Source- The Hindu
Syllabus- GS 2 – Government policies and interventions for development in various sectors and issues arising out of their design and implementation.
Synopsis- Monetary Policy Committee [MPC] has kept the benchmark interest rates unchanged. It is proceeding with an accommodative stance of monetary policy.
- MPC is keeping the rates unchanged to sustain the present economic growth.
- There are many factors that are providing space to MPC for keeping an accommodative stance of monetary policy.
What are the factors behind not changing the policy rates?
- First, retail inflation has been reduced in December, below the RBI’s upper tolerance threshold of 6%.
- Second, while the economy is on the path of revival, it still needs support from every angle.
- Third, the COVID-19 vaccine and budget proposal for infrastructure are boosting confidence in the economy.
What are the concerns for growth and inflation dynamics?
- Farmer’s agitation- The agitation involves farmers from key crop-growing States including Punjab, Haryana, and U.P. is a cause for concern. Prolong agitation has the potential to disrupt farm output.
- The Centre alone borrow 12-lakh crore at the gross level in the coming financial year, the debt manager faces the difficult task.

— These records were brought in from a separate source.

import Summits.QuantumFields.YangMills.Theorems.BalabanUVNodesN21GappedPairRoadK3V6Knit
import Summits.QuantumFields.YangMills.Theorems.BalabanUVNodesN21GappedTopPairReading13CoPHSignFree
import Summits.QuantumFields.YangMills.Theorems.BalabanUVNodesN21GappedPairRoadRStepNeutral
import Summits.QuantumFields.YangMills.Theorems.BalabanUVNodesN21GappedTopCutDials
import Summits.QuantumFields.YangMills.Theorems.BalabanUVNodesN20GappedRoadCutZeroKnit
import Summits.QuantumFields.YangMills.Theorems.BalabanUVNodesN20KeyedRelWeightAnyCarriers
/-- **The pairing of the time derivative with a frozen regular divergence-free field (static
fields).** Let `v ∈ C²(ℝ³; ℝ³)` be bounded by `M` with `v, Dv, D²v ∈ L²`; `W : ℝ³ → ℝ³` continuous
and in `L²`; `π ∈ C¹ ∩ L²`; and the momentum equation `W + (v·∇)v = νΔv − ∇π` (`ν ≥ 0`). Let
`U ∈ C¹` be divergence free with `‖U‖ ≤ L` and `U, DU ∈ L²`. Then for every `η > 0`
`|∫⟪U, W⟫| ≤ ((ν+1)/2) η ∫|Dv|²_F + (ν∫|DU|²_F + L²∫‖v‖²)/(2η)`. [folklore] -/
theorem pairing_timeDeriv_abs_le {ν : ℝ} (hν : 0 ≤ ν)
    {v U W : EuclideanSpace ℝ (Fin 3) → EuclideanSpace ℝ (Fin 3)} {π : EuclideanSpace ℝ (Fin 3) → ℝ}
    (hv : ContDiff ℝ 2 v) (hU : ContDiff ℝ 1 U) (hW : Continuous W) (hπ : ContDiff ℝ 1 π)
    (hmom : ∀ x, W x + convect v v x = ν • (Δ v) x - gradient π x)
    (hdivU : VectorCalculus.IsDivFree U)
    {M : ℝ} (hM : ∀ x, ‖v x‖ ≤ M) {L : ℝ} (hL : ∀ x, ‖U x‖ ≤ L)
    (l2v : ∫⁻ x, ‖v x‖ₑ ^ 2 < ⊤) (l2Dv : ∫⁻ x, ‖fderiv ℝ v x‖ₑ ^ 2 < ⊤)
    (l2D2v : ∫⁻ x, ‖iteratedFDeriv ℝ 2 v x‖ₑ ^ 2 < ⊤)
    (l2U : ∫⁻ x, ‖U x‖ₑ ^ 2 < ⊤) (l2DU : ∫⁻ x, ‖fderiv ℝ U x‖ₑ ^ 2 < ⊤)
    (l2W : ∫⁻ x, ‖W x‖ₑ ^ 2 < ⊤) (l2π : ∫⁻ x, ‖π x‖ₑ ^ 2 < ⊤) {η : ℝ} (hη : 0 < η) :
    |∫ x, ⟪U x, W x⟫| ≤
      (ν + 1) / 2 * η * (∫ x, frobeniusNormSq (fderiv ℝ v x)) +
        (ν * (∫ x, frobeniusNormSq (fderiv ℝ U x)) + L ^ 2 * ∫ x, ‖v x‖ ^ 2) / (2 * η) := by
  set e := EuclideanSpace.basisFun (Fin 3) ℝ with he
  have he1 : ∀ i, ‖e i‖ = 1 := fun i => by simp [he]
  have hv1 : ContDiff ℝ 1 v := hv.of_le (by norm_num)
  -- continuity
  have cv : Continuous v := hv.continuous
  have cU : Continuous U := hU.continuous
  have cDv : Continuous (fderiv ℝ v) := hv.continuous_fderiv (by norm_num)
  have cDU : Continuous (fderiv ℝ U) := hU.continuous_fderiv one_ne_zero
  have cD2v : Continuous fun x => iteratedFDeriv ℝ 2 v x := hv.continuous_iteratedFDeriv le_rfl
  have cπ : Continuous π := hπ.continuous
  have cDπ : Continuous (fderiv ℝ π) := hπ.continuous_fderiv one_ne_zero
  have cgπ : Continuous (gradient π) := continuous_gradient_of_contDiff hπ
  have cΔ : Continuous (Δ v) := continuous_laplacian hv
  have cdiv : ∀ i, Continuous fun x => fderiv ℝ v x (e i) := fun i =>
    cDv.clm_apply continuous_const
  have cdiU : ∀ i, Continuous fun x => fderiv ℝ U x (e i) := fun i =>
    cDU.clm_apply continuous_const
  have cddv : ∀ i, Continuous fun x => fderiv ℝ (fun y => fderiv ℝ v y (e i)) x (e i) := fun i =>
    ((((hv.fderiv_right (m := 1) (by norm_num)).clm_apply contDiff_const).continuous_fderiv
      (by norm_num)).clm_apply continuous_const)
  have cdiπ : ∀ i, Continuous fun x => fderiv ℝ π x (e i) := fun i => cDπ.clm_apply continuous_const
  have cconv : Continuous (convect v v) := cDv.clm_apply cv
  -- pointwise norm facts
  have hM0 : 0 ≤ M := (norm_nonneg _).trans (hM 0)
  have hL0 : 0 ≤ L := (norm_nonneg _).trans (hL 0)
  have n_Δ : ∀ x, ‖(Δ v) x‖ ≤ ‖(3 : ℝ) • iteratedFDeriv ℝ 2 v x‖ := fun x => by
    rw [norm_smul, Real.norm_of_nonneg (by norm_num : (0 : ℝ) ≤ 3)]
    exact norm_laplacian_le_three_mul_norm_iteratedFDeriv_two hv x
  have n_gπ : ∀ x, ‖gradient π x‖ = ‖fderiv ℝ π x‖ := fun x => by
    rw [gradient, LinearIsometryEquiv.norm_map]
  have hin : ∀ i (y : EuclideanSpace ℝ (Fin 3)), ‖⟪e i, y⟫‖ ≤ ‖y‖ := fun i y =>
    (norm_inner_le_norm (𝕜 := ℝ) (e i) y).trans (by rw [he1, one_mul])
  have n_conv : ∀ x, ‖convect v v x‖ ≤ ‖M * ‖fderiv ℝ v x‖‖ := fun x => by
    rw [Real.norm_of_nonneg (by positivity), convect, mul_comm]
    exact (fderiv ℝ v x).le_opNorm_of_le (hM x)
  -- the momentum equation solved for the pressure gradient
  have hgrad : ∀ x, gradient π x = ν • (Δ v) x - (W x + convect v v x) := fun x => by
    rw [hmom x]; abel
  -- finite `L²` norms
  have l2Δ : ∫⁻ x, ‖(Δ v) x‖ₑ ^ 2 < ⊤ :=
    lintegral_enorm_sq_lt_top_of_norm_le n_Δ (lintegral_enorm_sq_const_smul_lt_top 3 l2D2v)
  have l2νΔ : ∫⁻ x, ‖ν • (Δ v) x‖ₑ ^ 2 < ⊤ := lintegral_enorm_sq_const_smul_lt_top ν l2Δ
  have l2conv : ∫⁻ x, ‖convect v v x‖ₑ ^ 2 < ⊤ := by
    have hb : ∫⁻ x, ‖M * ‖fderiv ℝ v x‖‖ₑ ^ 2 < ⊤ := by
      have h := lintegral_enorm_sq_const_smul_lt_top M
        (lintegral_enorm_sq_lt_top_of_norm_le (fun x => by rw [norm_norm]) l2Dv :
          ∫⁻ x, ‖(‖fderiv ℝ v x‖)‖ₑ ^ 2 < ⊤)
      simpa only [smul_eq_mul] using h
    exact lintegral_enorm_sq_lt_top_of_norm_le n_conv hb
  have l2Wc : ∫⁻ x, ‖W x + convect v v x‖ₑ ^ 2 < ⊤ := by
    have hle : ∀ x, ‖W x + convect v v x‖ ≤ ‖W x‖ + ‖convect v v x‖ := fun x => norm_add_le _ _
    exact lintegral_enorm_sq_lt_top_of_norm_le_add hle hW.aestronglyMeasurable l2W l2conv
  have l2gπ : ∫⁻ x, ‖gradient π x‖ₑ ^ 2 < ⊤ := by
    have hle : ∀ x, ‖gradient π x‖ ≤ ‖ν • (Δ v) x‖ + ‖W x + convect v v x‖ := fun x => by
      rw [hgrad x]; exact norm_sub_le _ _
    have hmeas : AEStronglyMeasurable (fun x => ν • (Δ v) x) volume :=
      (cΔ.const_smul ν).aestronglyMeasurable
    exact lintegral_enorm_sq_lt_top_of_norm_le_add hle hmeas l2νΔ l2Wc
  have l2Dπ : ∫⁻ x, ‖fderiv ℝ π x‖ₑ ^ 2 < ⊤ :=
    lintegral_enorm_sq_lt_top_of_norm_le (fun x => (n_gπ x).symm.le) l2gπ
  have l2div : ∀ i, ∫⁻ x, ‖fderiv ℝ v x (e i)‖ₑ ^ 2 < ⊤ := fun i =>
    lintegral_enorm_sq_lt_top_of_norm_le (fun x => by
      simpa [he1] using (fderiv ℝ v x).le_opNorm (e i)) l2Dv
  have l2diU : ∀ i, ∫⁻ x, ‖fderiv ℝ U x (e i)‖ₑ ^ 2 < ⊤ := fun i =>
    lintegral_enorm_sq_lt_top_of_norm_le (fun x => by
      simpa [he1] using (fderiv ℝ U x).le_opNorm (e i)) l2DU
  have l2ddv : ∀ i, ∫⁻ x, ‖fderiv ℝ (fun y => fderiv ℝ v y (e i)) x (e i)‖ₑ ^ 2 < ⊤ := fun i =>
    lintegral_enorm_sq_lt_top_of_norm_le (fun x => norm_fderiv_fderiv_apply_basisFun_le hv x i) l2D2v
  have l2diπ : ∀ i, ∫⁻ x, ‖fderiv ℝ π x (e i)‖ₑ ^ 2 < ⊤ := fun i =>
    lintegral_enorm_sq_lt_top_of_norm_le (fun x => by
      simpa [he1] using (fderiv ℝ π x).le_opNorm (e i)) l2Dπ
  -- integrability of the pairings with `U`
  have c3D2 : Continuous fun x => (3 : ℝ) • iteratedFDeriv ℝ 2 v x := cD2v.const_smul (3 : ℝ)
  have iUΔ : Integrable (fun x => ⟪U x, (Δ v) x⟫) volume :=
    integrable_of_norm_le_mul_of_lintegral_sq (cU.inner cΔ).aestronglyMeasurable cU c3D2 l2U
      (lintegral_enorm_sq_const_smul_lt_top 3 l2D2v)
      fun x => (norm_inner_le_norm _ _).trans (mul_le_mul_of_nonneg_left (n_Δ x) (norm_nonneg _))
  have iUg : Integrable (fun x => ⟪U x, gradient π x⟫) volume :=
    integrable_of_norm_le_mul_of_lintegral_sq (cU.inner cgπ).aestronglyMeasurable cU cgπ l2U l2gπ
      fun x => norm_inner_le_norm _ _
  have iUc : Integrable (fun x => ⟪U x, convect v v x⟫) volume :=
    integrable_of_norm_le_mul_of_lintegral_sq (cU.inner cconv).aestronglyMeasurable cU cconv l2U
      l2conv fun x => norm_inner_le_norm _ _
  have isqv : Integrable (fun x => ‖v x‖ ^ 2) volume := integrable_sq_norm_of_lintegral_lt_top cv l2v
  -- integrability of the Frobenius densities
  have ifrobv : Integrable (fun x => frobeniusNormSq (fderiv ℝ v x)) volume := by
    have hlt : ∫⁻ x, ENNReal.ofReal (frobeniusNormSq (fderiv ℝ v x)) < ⊤ :=
      calc ∫⁻ x, ENNReal.ofReal (frobeniusNormSq (fderiv ℝ v x))
          ≤ ∫⁻ x, 3 * ‖fderiv ℝ v x‖ₑ ^ 2 :=
            lintegral_mono fun x => ofReal_frobeniusNormSq_le_three_mul_enorm_sq _
        _ = 3 * ∫⁻ x, ‖fderiv ℝ v x‖ₑ ^ 2 := lintegral_const_mul' _ _ (by norm_num)
        _ < ⊤ := ENNReal.mul_lt_top (by norm_num) l2Dv
    exact integrable_of_continuous_of_nonneg (continuous_frobeniusNormSq_fderiv hv (by simp))
      (fun x => frobeniusNormSq_nonneg _) hlt
  have ifrobU : Integrable (fun x => frobeniusNormSq (fderiv ℝ U x)) volume := by
    have hlt : ∫⁻ x, ENNReal.ofReal (frobeniusNormSq (fderiv ℝ U x)) < ⊤ :=
      calc ∫⁻ x, ENNReal.ofReal (frobeniusNormSq (fderiv ℝ U x))
          ≤ ∫⁻ x, 3 * ‖fderiv ℝ U x‖ₑ ^ 2 :=
            lintegral_mono fun x => ofReal_frobeniusNormSq_le_three_mul_enorm_sq _
        _ = 3 * ∫⁻ x, ‖fderiv ℝ U x‖ₑ ^ 2 := lintegral_const_mul' _ _ (by norm_num)
        _ < ⊤ := ENNReal.mul_lt_top (by norm_num) l2DU
    exact integrable_of_continuous_of_nonneg (continuous_frobeniusNormSq_fderiv hU (by simp))
      (fun x => frobeniusNormSq_nonneg _) hlt
  -- (i) diffusion: `∫⟪U, Δv⟫ = −∫ Σ ⟪∂ᵢv, ∂ᵢU⟫`, `|Σ ⟪∂ᵢv, ∂ᵢU⟫| ≤ (η|Dv|² + η⁻¹|DU|²)/2`
  have i1 : ∀ i, Integrable (fun x => ⟪fderiv ℝ (fun y => fderiv ℝ v y (e i)) x (e i), U x⟫)
      volume := fun i =>
    integrable_of_norm_le_mul_of_lintegral_sq ((cddv i).inner cU).aestronglyMeasurable (cddv i) cU
      (l2ddv i) l2U fun x => norm_inner_le_norm _ _
  have i2 : ∀ i, Integrable (fun x => ⟪fderiv ℝ v x (e i), fderiv ℝ U x (e i)⟫) volume := fun i =>
    integrable_of_norm_le_mul_of_lintegral_sq ((cdiv i).inner (cdiU i)).aestronglyMeasurable
      (cdiv i) (cdiU i) (l2div i) (l2diU i) fun x => norm_inner_le_norm _ _
  have i3 : ∀ i, Integrable (fun x => ⟪fderiv ℝ v x (e i), U x⟫) volume := fun i =>
    integrable_of_norm_le_mul_of_lintegral_sq ((cdiv i).inner cU).aestronglyMeasurable (cdiv i) cU
      (l2div i) l2U fun x => norm_inner_le_norm _ _
  have hG := integral_sum_inner_fderiv_fderiv_eq_neg_integral_inner_laplacian hv hU i1 i2 i3
  have hisum : Integrable (fun x => ∑ i, ⟪fderiv ℝ v x (e i), fderiv ℝ U x (e i)⟫) volume :=
    integrable_finsetSum _ fun i _ => i2 i
  have hsum_pt : ∀ x, |∑ i, ⟪fderiv ℝ v x (e i), fderiv ℝ U x (e i)⟫| ≤
      (η * frobeniusNormSq (fderiv ℝ v x) + η⁻¹ * frobeniusNormSq (fderiv ℝ U x)) / 2 := by
    intro x
    rw [frobeniusNormSq_eq_sum e (fderiv ℝ v x), frobeniusNormSq_eq_sum e (fderiv ℝ U x),
      Finset.mul_sum, Finset.mul_sum, ← Finset.sum_add_distrib, Finset.sum_div]
    refine (Finset.abs_sum_le_sum_abs _ _).trans (Finset.sum_le_sum fun i _ => ?_)
    have h1 : |⟪fderiv ℝ v x (e i), fderiv ℝ U x (e i)⟫| ≤
        ‖fderiv ℝ v x (e i)‖ * ‖fderiv ℝ U x (e i)‖ := abs_real_inner_le_norm _ _
    exact h1.trans (mul_le_young hη)
  have hdiff : |∫ x, ⟪U x, (Δ v) x⟫| ≤
      (η * (∫ x, frobeniusNormSq (fderiv ℝ v x)) +
        η⁻¹ * ∫ x, frobeniusNormSq (fderiv ℝ U x)) / 2 := by
    have hcomm : ∫ x, ⟪U x, (Δ v) x⟫ = ∫ x, ⟪(Δ v) x, U x⟫ :=
      integral_congr_ae (Eventually.of_forall fun x => real_inner_comm _ _)
    have h1 : |∫ x, ⟪U x, (Δ v) x⟫| = |∫ x, ∑ i, ⟪fderiv ℝ v x (e i), fderiv ℝ U x (e i)⟫| := by
      rw [hcomm, hG, abs_neg]
    rw [h1]
    refine (abs_integral_le_integral_abs).trans ?_
    have iR : Integrable (fun x => (η * frobeniusNormSq (fderiv ℝ v x) +
        η⁻¹ * frobeniusNormSq (fderiv ℝ U x)) / 2) volume :=
      ((ifrobv.const_mul η).add (ifrobU.const_mul η⁻¹)).div_const 2
    refine (integral_mono hisum.abs iR hsum_pt).trans (le_of_eq ?_)
    rw [integral_div, integral_add (ifrobv.const_mul η) (ifrobU.const_mul η⁻¹), integral_const_mul,
      integral_const_mul]
  -- (ii) pressure: `∫⟪U, ∇π⟫ = 0`
  have hpress : ∫ x, ⟪U x, gradient π x⟫ = 0 := by
    have hswap : (fun x => ⟪U x, gradient π x⟫) = fun x => ⟪gradient π x, U x⟫ :=
      funext fun x => real_inner_comm _ _
    rw [hswap]
    refine integral_inner_gradient_eq_zero_of_isDivFree_R3 hπ hU hdivU (fun i => ?_) (fun i => ?_)
      (fun i => ?_)
    · refine integrable_of_norm_le_mul_of_lintegral_sq
        ((continuous_const.inner cU).mul (cdiπ i)).aestronglyMeasurable cU (cdiπ i) l2U (l2diπ i)
        fun x => ?_
      rw [norm_mul]
      exact mul_le_mul (hin i _) le_rfl (norm_nonneg _) (norm_nonneg _)
    · refine integrable_of_norm_le_mul_of_lintegral_sq
        ((continuous_const.inner (cdiU i)).mul cπ).aestronglyMeasurable (cdiU i) cπ (l2diU i) l2π
        fun x => ?_
      rw [norm_mul]
      exact mul_le_mul (hin i _) le_rfl (norm_nonneg _) (norm_nonneg _)
    · refine integrable_of_norm_le_mul_of_lintegral_sq
        ((continuous_const.inner cU).mul cπ).aestronglyMeasurable cU cπ l2U l2π fun x => ?_
      rw [norm_mul]
      exact mul_le_mul (hin i _) le_rfl (norm_nonneg _) (norm_nonneg _)
  -- (iii) transport: `|⟪U, (v·∇)v⟫| ≤ L‖Dv‖‖v‖ ≤ (η|Dv|²_F + η⁻¹L²‖v‖²)/2`
  have htrans_pt : ∀ x, |⟪U x, convect v v x⟫| ≤
      (η * frobeniusNormSq (fderiv ℝ v x) + η⁻¹ * (L ^ 2 * ‖v x‖ ^ 2)) / 2 := by
    intro x
    have h1 : |⟪U x, convect v v x⟫| ≤ ‖fderiv ℝ v x‖ * (L * ‖v x‖) := by
      calc |⟪U x, convect v v x⟫| ≤ ‖U x‖ * ‖convect v v x‖ := abs_real_inner_le_norm _ _
        _ ≤ L * (‖fderiv ℝ v x‖ * ‖v x‖) :=
            mul_le_mul (hL x) ((fderiv ℝ v x).le_opNorm (v x)) (norm_nonneg _) hL0
        _ = ‖fderiv ℝ v x‖ * (L * ‖v x‖) := by ring
    have h2 := mul_le_young (a := ‖fderiv ℝ v x‖) (b := L * ‖v x‖) hη
    have h3 : η * ‖fderiv ℝ v x‖ ^ 2 ≤ η * frobeniusNormSq (fderiv ℝ v x) :=
      mul_le_mul_of_nonneg_left (sq_opNorm_le_frobeniusNormSq _) hη.le
    have h4 : (L * ‖v x‖) ^ 2 = L ^ 2 * ‖v x‖ ^ 2 := by ring
    rw [h4] at h2
    have hηi : 0 ≤ η⁻¹ := inv_nonneg.2 hη.le
    linarith
  have htrans : |∫ x, ⟪U x, convect v v x⟫| ≤
      (η * (∫ x, frobeniusNormSq (fderiv ℝ v x)) + η⁻¹ * (L ^ 2 * ∫ x, ‖v x‖ ^ 2)) / 2 := by
    refine (abs_integral_le_integral_abs).trans ?_
    have iR : Integrable (fun x => (η * frobeniusNormSq (fderiv ℝ v x) +
        η⁻¹ * (L ^ 2 * ‖v x‖ ^ 2)) / 2) volume :=
      ((ifrobv.const_mul η).add ((isqv.const_mul (L ^ 2)).const_mul η⁻¹)).div_const 2
    refine (integral_mono iUc.abs iR htrans_pt).trans (le_of_eq ?_)
    rw [integral_div, integral_add (ifrobv.const_mul η) ((isqv.const_mul (L ^ 2)).const_mul η⁻¹),
      integral_const_mul, integral_const_mul, integral_const_mul]
  -- assemble: `⟪U, W⟫ = ν⟪U, Δv⟫ - ⟪U, ∇π⟫ - ⟪U, (v·∇)v⟫`
  have hW_eq : ∀ x, W x = ν • (Δ v) x - gradient π x - convect v v x := fun x => by
    rw [← hmom x]; abel
  have hsplit : ∫ x, ⟪U x, W x⟫ =
      ν * (∫ x, ⟪U x, (Δ v) x⟫) - (∫ x, ⟪U x, gradient π x⟫) - ∫ x, ⟪U x, convect v v x⟫ := by
    have e1 : (fun x => ⟪U x, W x⟫) =
        fun x => (ν * ⟪U x, (Δ v) x⟫ - ⟪U x, gradient π x⟫) - ⟪U x, convect v v x⟫ := by
      funext x
      rw [hW_eq x, inner_sub_right, inner_sub_right, real_inner_smul_right]
    have i12 : Integrable (fun x => ν * ⟪U x, (Δ v) x⟫ - ⟪U x, gradient π x⟫) volume :=
      (iUΔ.const_mul ν).sub iUg
    rw [e1, integral_sub i12 iUc, integral_sub (iUΔ.const_mul ν) iUg, integral_const_mul]
  rw [hsplit, hpress, sub_zero]
  have hA := mul_le_mul_of_nonneg_left hdiff hν
  have hfin : |ν * (∫ x, ⟪U x, (Δ v) x⟫) - ∫ x, ⟪U x, convect v v x⟫| ≤
      ν * |∫ x, ⟪U x, (Δ v) x⟫| + |∫ x, ⟪U x, convect v v x⟫| := by
    refine (abs_sub _ _).trans ?_
    rw [abs_mul, abs_of_nonneg hν]
  refine hfin.trans ?_
  have e2 : (ν + 1) / 2 * η * (∫ x, frobeniusNormSq (fderiv ℝ v x)) +
      (ν * (∫ x, frobeniusNormSq (fderiv ℝ U x)) + L ^ 2 * ∫ x, ‖v x‖ ^ 2) / (2 * η) =
      ν * ((η * (∫ x, frobeniusNormSq (fderiv ℝ v x)) +
        η⁻¹ * ∫ x, frobeniusNormSq (fderiv ℝ U x)) / 2) +
      (η * (∫ x, frobeniusNormSq (fderiv ℝ v x)) + η⁻¹ * (L ^ 2 * ∫ x, ‖v x‖ ^ 2)) / 2 := by
    field_simp
    ring
  rw [e2]
  exact add_le_add hA htrans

Steps taken by the Central Bank as the government’s debt manager –
- The enhanced held-to-maturity (HTM) limit for banks was extended till March 31, 2023. The facility would be provided to the banks buying debt issued by the Centre and States.
- Allowing retail investors to buy G-Secs [government securities] directly through the Reserve Bank [Retail Direct].
- The vaccine campaign would boost the economic turnaround, the budget proposals and expenditure plans have raised hopes for a more robust recovery.
- The RBI needs to keep its focus over inflation as the interest rates are too low. It may boost the consumption in the near future.